Most popular LLMs (at the time of writing, March 2023) are only partially open– some require you to have a special invitation if you want to use them, others require the general public to access it through a controlled interface without providing any insight into how things work on the inside.

Anyways, on February 24, 2023, Meta (previously known as Facebook) released a LLM called LLaMa. The AI team released the code necessary to use it, but not the weights. (For context, the code is like a car’s metal skeleton and the weights are like the motor or engine, so not releasing the weights means you won’t get any useful results). You might think that this would be the end of the story… were it not for one small detail. They actually did release the weights, but only to those who would do research-like exploration with it. You would fill out a form, request the weights files, and hope they would approve your request. Around March 1, the first LLaMa weights requests got approved.

One day later, an anonymous user leaked all the weights onto the internet via torrent and 4chan.

And suddenly, the internet had its hands on a full-fledged modern LLM that they could run entirely using their own equipment, with no intermediary whatsoever.

Within a day of the initial leak, in an act of now-famous performance art, Github user ChristopherKing42 publicly proposed to add the torrent links to the code release to help “save bandwidth” on downloads. About a week after that, Georgi Gerganov announced that he’d rewritten the entire LLaMa codebase in C++, making it usable without the end user needing to buy graphics card computer hardware costing several thousand dollars.

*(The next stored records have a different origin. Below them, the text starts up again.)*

import Summits.BirchSwinnertonDyer.BirchSwinnertonDyer.Theses.LeadingTerm
import Summits.BirchSwinnertonDyer.BirchSwinnertonDyer.Theses.Squeeze
import Summits.BirchSwinnertonDyer.BirchSwinnertonDyer.Theorems.LeadingTermSqueezeUBR2ThreeCells
import Literature.NumberTheory.EllipticCurves.SelmerCorankHolds
import Literature.NumberTheory.EllipticCurves.BSDConductor
import HarnessLib

/-!
# Strategist p1 — typed artefacts of STRATEGY-CENSUS v3 (crux stmt-BirchSwinnertonDyer-0145)

Every signature quoted in the census's NEW attempts that the tree can type, with the glue that is
claimed "proved" there. Nothing here is a line or an item; `lean check` rc 0, 0 sorries.

* §Strengthen S6 `PConverseLadder` (p-converse at one prime, all levels) and `squeezeUBR2_of_pConverseLadder`.
* §Strengthen S8 `GapAtTwo` — typed only to record that, as a bare `∃ ε`, it is contentless (its content
  is effectivity, which a `Prop` cannot carry); no proof is offered or needed.
* §Decomposition D6 `UBE4CM` / `UBE4NonCM` with `ube4_of_cm_split`, D7 `NoExcessAtTwo` / `UBE4FromThree`
  with `ube4_of_two_and_fromThree`; D8's children and glue are in `LeadingTermSqueezeUBR2Split.lean`.
-/

set_option linter.dupNamespace false

namespace Summit.BirchSwinnertonDyer.BirchSwinnertonDyer.Cruxes.SqueezeUB.StrategistP1

open WeierstrassCurve Literature.NumberTheory.EllipticCurves
open Summit.BirchSwinnertonDyer.BirchSwinnertonDyer.Theses.Squeeze (SqueezeUB SqueezeParity)
open Summit.BirchSwinnertonDyer.BirchSwinnertonDyer.Theses.LeadingTerm (SqueezeUBR2)
open Summit.BirchSwinnertonDyer.BirchSwinnertonDyer.Theorems

/-! ### The open leaf UBE4 (child 3 of D8), as a local abbreviation -/

/-- UBE4, the parity-blind core (= registered stub `stub_squeezeUB_of_parity_match`, = child 3 of D8). -/
def UBE4 : Prop :=
  ∀ (W : WeierstrassCurve ℚ) [W.IsElliptic] [W.IsGloballyMinimal],
    4 ≤ W.mordellWeilRank → 2 ≤ W.analyticRank →
      W.mordellWeilRank % 2 = W.analyticRank % 2 → W.mordellWeilRank ≤ W.analyticRank

/-! ### S6 — p-converse ladder at one prime -/

/-- S6: for every elliptic `E/ℚ` there is ONE prime `p` at which the `p`-converse holds at every level:
`corank Sel_{p^∞}(E/ℚ) = r ⇒ r_an(E) = r`. Its UB-half is the one-prime Selmer cap (S2). -/
def PConverseLadder : Prop :=
  ∀ (W : WeierstrassCurve ℚ) [W.IsElliptic], ∃ p : ℕ, p.Prime ∧
    ∀ r : ℕ, W.selmerCorank p = r → W.analyticRank = r

/-- S6 ⇒ the crux, with NO Ш-finiteness: `r_an = corank_p ≥ rank` by Kummer theory
(`selmerCorank = rank + shaCorank`, tree theorem `selmerCorank_eq_mordellWeilRank_add_holds`). [folklore] -/
theorem squeezeUBR2_of_pConverseLadder (h : PConverseLadder) : SqueezeUBR2 := by
  intro W _
  obtain ⟨p, hp, hlad⟩ := h W
  haveI : Fact p.Prime := ⟨hp⟩
  have hcor : W.analyticRank = W.selmerCorank p := hlad (W.selmerCorank p) rfl
  have hadd : W.selmerCorank p = W.mordellWeilRank + W.shaCorank p :=
    W.selmerCorank_eq_mordellWeilRank_add_holds p
  omega

/-! ### S8 — the bare gap statement (contentless as a Prop; recorded, not used) -/

/-- S8 as a bare existence statement: SOME positive function of the conductor separates `L''(E,1) ≠ 0`
from `0` among curves with `L(E,1) = 0`. TRUE and EMPTY (finitely many curves per conductor), hence
never a stub: the census's S8 is about an EXPLICIT `ε`, which a `Prop` cannot express. -/
def GapAtTwo : Prop :=
  ∃ ε : ℕ → ℝ, (∀ n, 0 < ε n) ∧
    ∀ (W : WeierstrassCurve ℚ) [W.IsElliptic] [W.IsGloballyMinimal],
      W.entireLFunction 1 = 0 →
        ‖iteratedDeriv 2 W.entireLFunction 1‖ < ε (W.conductorNorm ℤ) →
          iteratedDeriv 2 W.entireLFunction 1 = 0

/-! ### D6 — CM / non-CM cut of UBE4 -/

/-- UBE4 on CM curves. -/
def UBE4CM : Prop :=
  ∀ (W : WeierstrassCurve ℚ) [W.IsElliptic] [W.IsGloballyMinimal], W.HasCM →
    4 ≤ W.mordellWeilRank → 2 ≤ W.analyticRank →
      W.mordellWeilRank % 2 = W.analyticRank % 2 → W.mordellWeilRank ≤ W.analyticRank

/-- UBE4 on non-CM curves. -/
def UBE4NonCM : Prop :=
  ∀ (W : WeierstrassCurve ℚ) [W.IsElliptic] [W.IsGloballyMinimal], ¬ W.HasCM →
    4 ≤ W.mordellWeilRank → 2 ≤ W.analyticRank →
      W.mordellWeilRank % 2 = W.analyticRank % 2 → W.mordellWeilRank ≤ W.analyticRank

/-- D6 glue (trivial case split; recorded, NOT filed — neither piece has a plan). [folklore] -/
theorem ube4_of_cm_split (hCM : UBE4CM) (hN : UBE4NonCM) : UBE4 := by
  intro W _ _ h4 h2 hp
  by_cases hc : W.HasCM
  · exact hCM W hc h4 h2 hp
  · exact hN W hc h4 h2 hp

/-- D6 converse: both pieces are restrictions of UBE4 (the cut is exact). [folklore] -/
theorem cm_split_of_ube4 (h : UBE4) : UBE4CM ∧ UBE4NonCM :=
  ⟨fun W _ _ _ => h W, fun W _ _ _ => h W⟩

/-! ### D7 — first cell / rest -/

/-- The first open cell NoExcessAt 2 in UBE4's binders: four points and matching parity force `r_an ≠ 2`. -/
def NoExcessAtTwo : Prop :=
  ∀ (W : WeierstrassCurve ℚ) [W.IsElliptic] [W.IsGloballyMinimal],
    4 ≤ W.mordellWeilRank → W.mordellWeilRank % 2 = W.analyticRank % 2 → W.analyticRank ≠ 2

/-- UBE4 above analytic rank 3. -/
def UBE4FromThree : Prop :=
  ∀ (W : WeierstrassCurve ℚ) [W.IsElliptic] [W.IsGloballyMinimal],
    4 ≤ W.mordellWeilRank → 3 ≤ W.analyticRank →
      W.mordellWeilRank % 2 = W.analyticRank % 2 → W.mordellWeilRank ≤ W.analyticRank

/-- D7 glue: UBE4 ⇐ NoExcessAt 2 ∧ UBE4_{r_an ≥ 3} (recorded, NOT filed). [folklore] -/
theorem ube4_of_two_and_fromThree (h2 : NoExcessAtTwo) (h3 : UBE4FromThree) : UBE4 := by
  intro W _ _ h4 h2le hp
  have hne : W.analyticRank ≠ 2 := h2 W h4 hp
  exact h3 W h4 (by omega) hp

/-- D7 converse (the cut is exact). [folklore] -/
theorem two_and_fromThree_of_ube4 (h : UBE4) : NoExcessAtTwo ∧ UBE4FromThree := by
  refine ⟨fun W _ _ h4 hp h2 => ?_, fun W _ _ h4 h3 hp => h W h4 (by omega) hp⟩
  have := h W h4 (by omega) hp
  omega

/-! ### D8 — the filed decomposition, restated: crux ⇐ ParityMW ∧ GZKCell ∧ UBE4 (landed p132393) -/

/-- D8 glue in the `--glue-by` order (parity, GZK, UBE4), concluding the crux by name. [folklore] -/
theorem squeezeUBR2_of_parity_gzk_ube4 (hPar : SqueezeParity)
    (hGZK : ∀ (W : WeierstrassCurve ℚ) [W.IsElliptic] [W.IsGloballyMinimal],
      W.analyticRank ≤ 1 → W.mordellWeilRank ≤ W.analyticRank)
    (hUBE : UBE4) : SqueezeUBR2 :=
  squeezeUB_of_squeezeParity_of_gzk_of_ube4 hPar hGZK hUBE

end Summit.BirchSwinnertonDyer.BirchSwinnertonDyer.Cruxes.SqueezeUB.StrategistP1
import Summits.AtomisticToContinuum.Crystallization.Theorems.FrustratedLawDichotomyAperiodicGapRecordJunctionTubeTailS3

/-!
# The core-tube binders of the 27623 junction of record in FRAME-FIXED form: `NearHomAt ρ ε` suffices for `NearHomIsoAt ρ ε`
# (FrustratedLawDichotomy · crux `AperiodicFrustratedLawGap`, stmt-AtomisticToContinuum-27623; decomp-a2c hand 2, generation 38; structural share, DEF-FREE)

The in-tube binders of the junction of record (critic rows 1411 / 1417; `…RecordJunctionTubeTail` §4, `…TubeTailSq`, `…TubeTailS3` §3) — the core-tube floor
`MonoCoreTubeFloor r r₁ ρ ε φ`, the linear-response leaf `CoreCoreRelief r r₁ ρ ε A` (leaf 6), the in-tube far tail (leaf 6′) and the rim piece `RimOffTubeFloor` — are stated
on clusters whose `ρ`-core is `ε`-near-affine MODULO ISOMETRY (`NearHomIsoAt ρ ε z c := ∃ R : E3 ≃ₗᵢ[ℝ] E3, NearHomAt ρ ε (R ∘ z) c`, `…StrainedPatchCoreTube` §1), because the
admissible homogeneous instances of `IsHomBall` carry a PINNED frame (`fccVec` / `hexFrame`, `‖G − 1‖ ≤ 1/4`).  Every quantity these binders price is invariant under linear
isometries (`…StrainedPatchHomIsometry`, `…HomTubeIso` §1, `…CoreTubeRecord.tailOut_comp`), so — exactly as «HomTubeIso» proved for the g46 record-radius tube
(`tubeFloorIso_iff_tubeFloor`) — each binder is EQUIVALENT to its FRAME-FIXED form, in which the cluster is assumed near-affine IN THE GIVEN FRAME (`NearHomAt ρ ε z c`:
atom-by-atom within `ε` of an admissible homogeneous instance, positions relative to the centres, no rotation).  That is the form an instrument or a certificate works
in (a perturbation of ONE pinned lattice's window sums; no minimisation over `SO(3)`):

* §1 invariance of the CORE functional and of the far-tail average (`ballAvg_core_comp`, `ballAvg_tailOut_comp`);
* §2 ★ `monoCoreTubeFloor_iff_frameFixed`, ★ `coreCoreRelief_iff_frameFixed`, ★ `tubeTail_iff_frameFixed` (leaf 6′), `rimOffTubeFloor_iff_frameFixed` — generic in every dial;
* §3 ★★★ the junction of record in v3 currency with leaves 6 and 6′ FRAME-FIXED:
  `aperiodicFrustratedLawGap_of_entryTreesHTA2QQDCRS3_of_coreOff_tubeTail_frameFixed` (the other nine leaves literal-unchanged), and the generic-dial form.

One- to five-line proofs from tree lemmas; 0 sorry; no definitions; no `native_decide`.  `--supports stmt-AtomisticToContinuum-27623`.  [folklore]
-/

noncomputable section

namespace Summit.AtomisticToContinuum.Crystallization.Theorems.FrustratedLawDichotomyStrainedPatchCoreTubeFrame

open scoped BigOperators RealInnerProductSpace
open Literature.Analysis.ValidatedNumerics.Numerics
open Summit.AtomisticToContinuum.Crystallization.Theorems.ChargedEnergyGapNegative (eStar)
open Summit.AtomisticToContinuum.Crystallization.Theorems.FrustratedLawDichotomyRangeCut
open Summit.AtomisticToContinuum.Crystallization.Theorems.FrustratedLawDichotomySchurCut
open Summit.AtomisticToContinuum.Crystallization.Theorems.FrustratedLawDichotomyMotifLemmas (GoodAtScale)
open Summit.AtomisticToContinuum.Crystallization.Theorems.FrustratedLawDichotomyAveragingCut
open Summit.AtomisticToContinuum.Crystallization.Theorems.FrustratedLawDichotomyAveragingRuleTightFree (TightNearCap BadNearCap)
open Summit.AtomisticToContinuum.Crystallization.Theorems.FrustratedLawDichotomyExemptAbsorption (ExemptNear)
open Summit.AtomisticToContinuum.Crystallization.Theorems.FrustratedLawDichotomyExemptLocOpt (LocOptFails)
open Summit.AtomisticToContinuum.Crystallization.Theorems.FrustratedLawDichotomyExemptSplit (SchurElasticPricingX)
open Summit.AtomisticToContinuum.Crystallization.Theorems.FrustratedLawDichotomyExemptAbsorptionRecord
open Summit.AtomisticToContinuum.Crystallization.Theorems.FrustratedLawDichotomyCollarCensus
open Summit.AtomisticToContinuum.Crystallization.Theorems.FrustratedLawDichotomyCollarCensusKappa
open Summit.AtomisticToContinuum.Crystallization.Theorems.FrustratedLawDichotomyStrainedPatchHomSplit
open Summit.AtomisticToContinuum.Crystallization.Theorems.FrustratedLawDichotomyStrainedPatchHomIsometry
open Summit.AtomisticToContinuum.Crystallization.Theorems.FrustratedLawDichotomyStrainedPatchHomTube
open Summit.AtomisticToContinuum.Crystallization.Theorems.FrustratedLawDichotomyStrainedPatchHomTubeIso
open Summit.AtomisticToContinuum.Crystallization.Theorems.FrustratedLawDichotomyStrainedPatchCleanCollar
open Summit.AtomisticToContinuum.Crystallization.Theorems.FrustratedLawDichotomyStrainedPatchPhaseCut
open Summit.AtomisticToContinuum.Crystallization.Theorems.FrustratedLawDichotomyStrainedPatchCoreTube
open Summit.AtomisticToContinuum.Crystallization.Theorems.FrustratedLawDichotomyStrainedPatchCoreTubeRecord
open Summit.AtomisticToContinuum.Crystallization.Theorems.FrustratedLawDichotomyStrainedPatchHomCertTree (CertTree treeOK)
open Summit.AtomisticToContinuum.Crystallization.Theorems.FrustratedLawDichotomyStrainedPatchHomEntryGram (rootC rootW)
open Summit.AtomisticToContinuum.Crystallization.Theorems.FrustratedLawDichotomyStrainedPatchHomEntryGramHcp (rootCH rootWH)
open Summit.AtomisticToContinuum.Crystallization.Theorems.FrustratedLawDichotomyStrainedPatchHomEntryTable (muRec muRec_ok)
open Summit.AtomisticToContinuum.Crystallization.Theorems.FrustratedLawDichotomyStrainedPatchHomEntryTableP (entryLeafOK6RBKP entryLeafOK6RBKP_sound)
open Summit.AtomisticToContinuum.Crystallization.Theorems.FrustratedLawDichotomyStrainedPatchHomEntryLeafHT (entryLeafOKHT4A2QQDCRS3
  entryLeafOKHT4A2QQDCRS3_sound)
open Summit.AtomisticToContinuum.Crystallization.Theorems.FrustratedLawDichotomyAperiodicGapRecordJunction
open Summit.AtomisticToContinuum.Crystallization.Theorems.FrustratedLawDichotomyAperiodicGapRecordJunctionVerdict
open Summit.AtomisticToContinuum.Crystallization.Theorems.FrustratedLawDichotomyAperiodicGapRecordJunctionTubeTail
open Summit.AtomisticToContinuum.Crystallization.Theorems.FrustratedLawDichotomyAperiodicGapRecordJunctionTubeTailS3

Three days after that (i.e. four days ago), Anish Thite got it to work in the highly battery-constrained and computing power-constrained environment of a standard Pixel 6 smartphone. Twelve hours ago, Justine Tunney published a way to load the models with no user latency. None of these people are famous in the way that Elvis or Michael Jordan are famous, but they just might be the reason why alien minds can live on the little rectangles of light that sit in our pockets.

So, if you’re keeping score at home, this all happened in about 3 weeks. This is one story among many, of one model among many, created by one company among many. And, well, we’re only a quarter of the way through the year 2023. I’m dumbfounded, amazed, worried, but hopeful with how fast things have unfolded. If you are too, then my writing has succeeded.

March 22 (T + 27 days) update: Kevin Kwok announces that Alpaca, a fine-tuned version of LLaMa, now runs on iPhone 14.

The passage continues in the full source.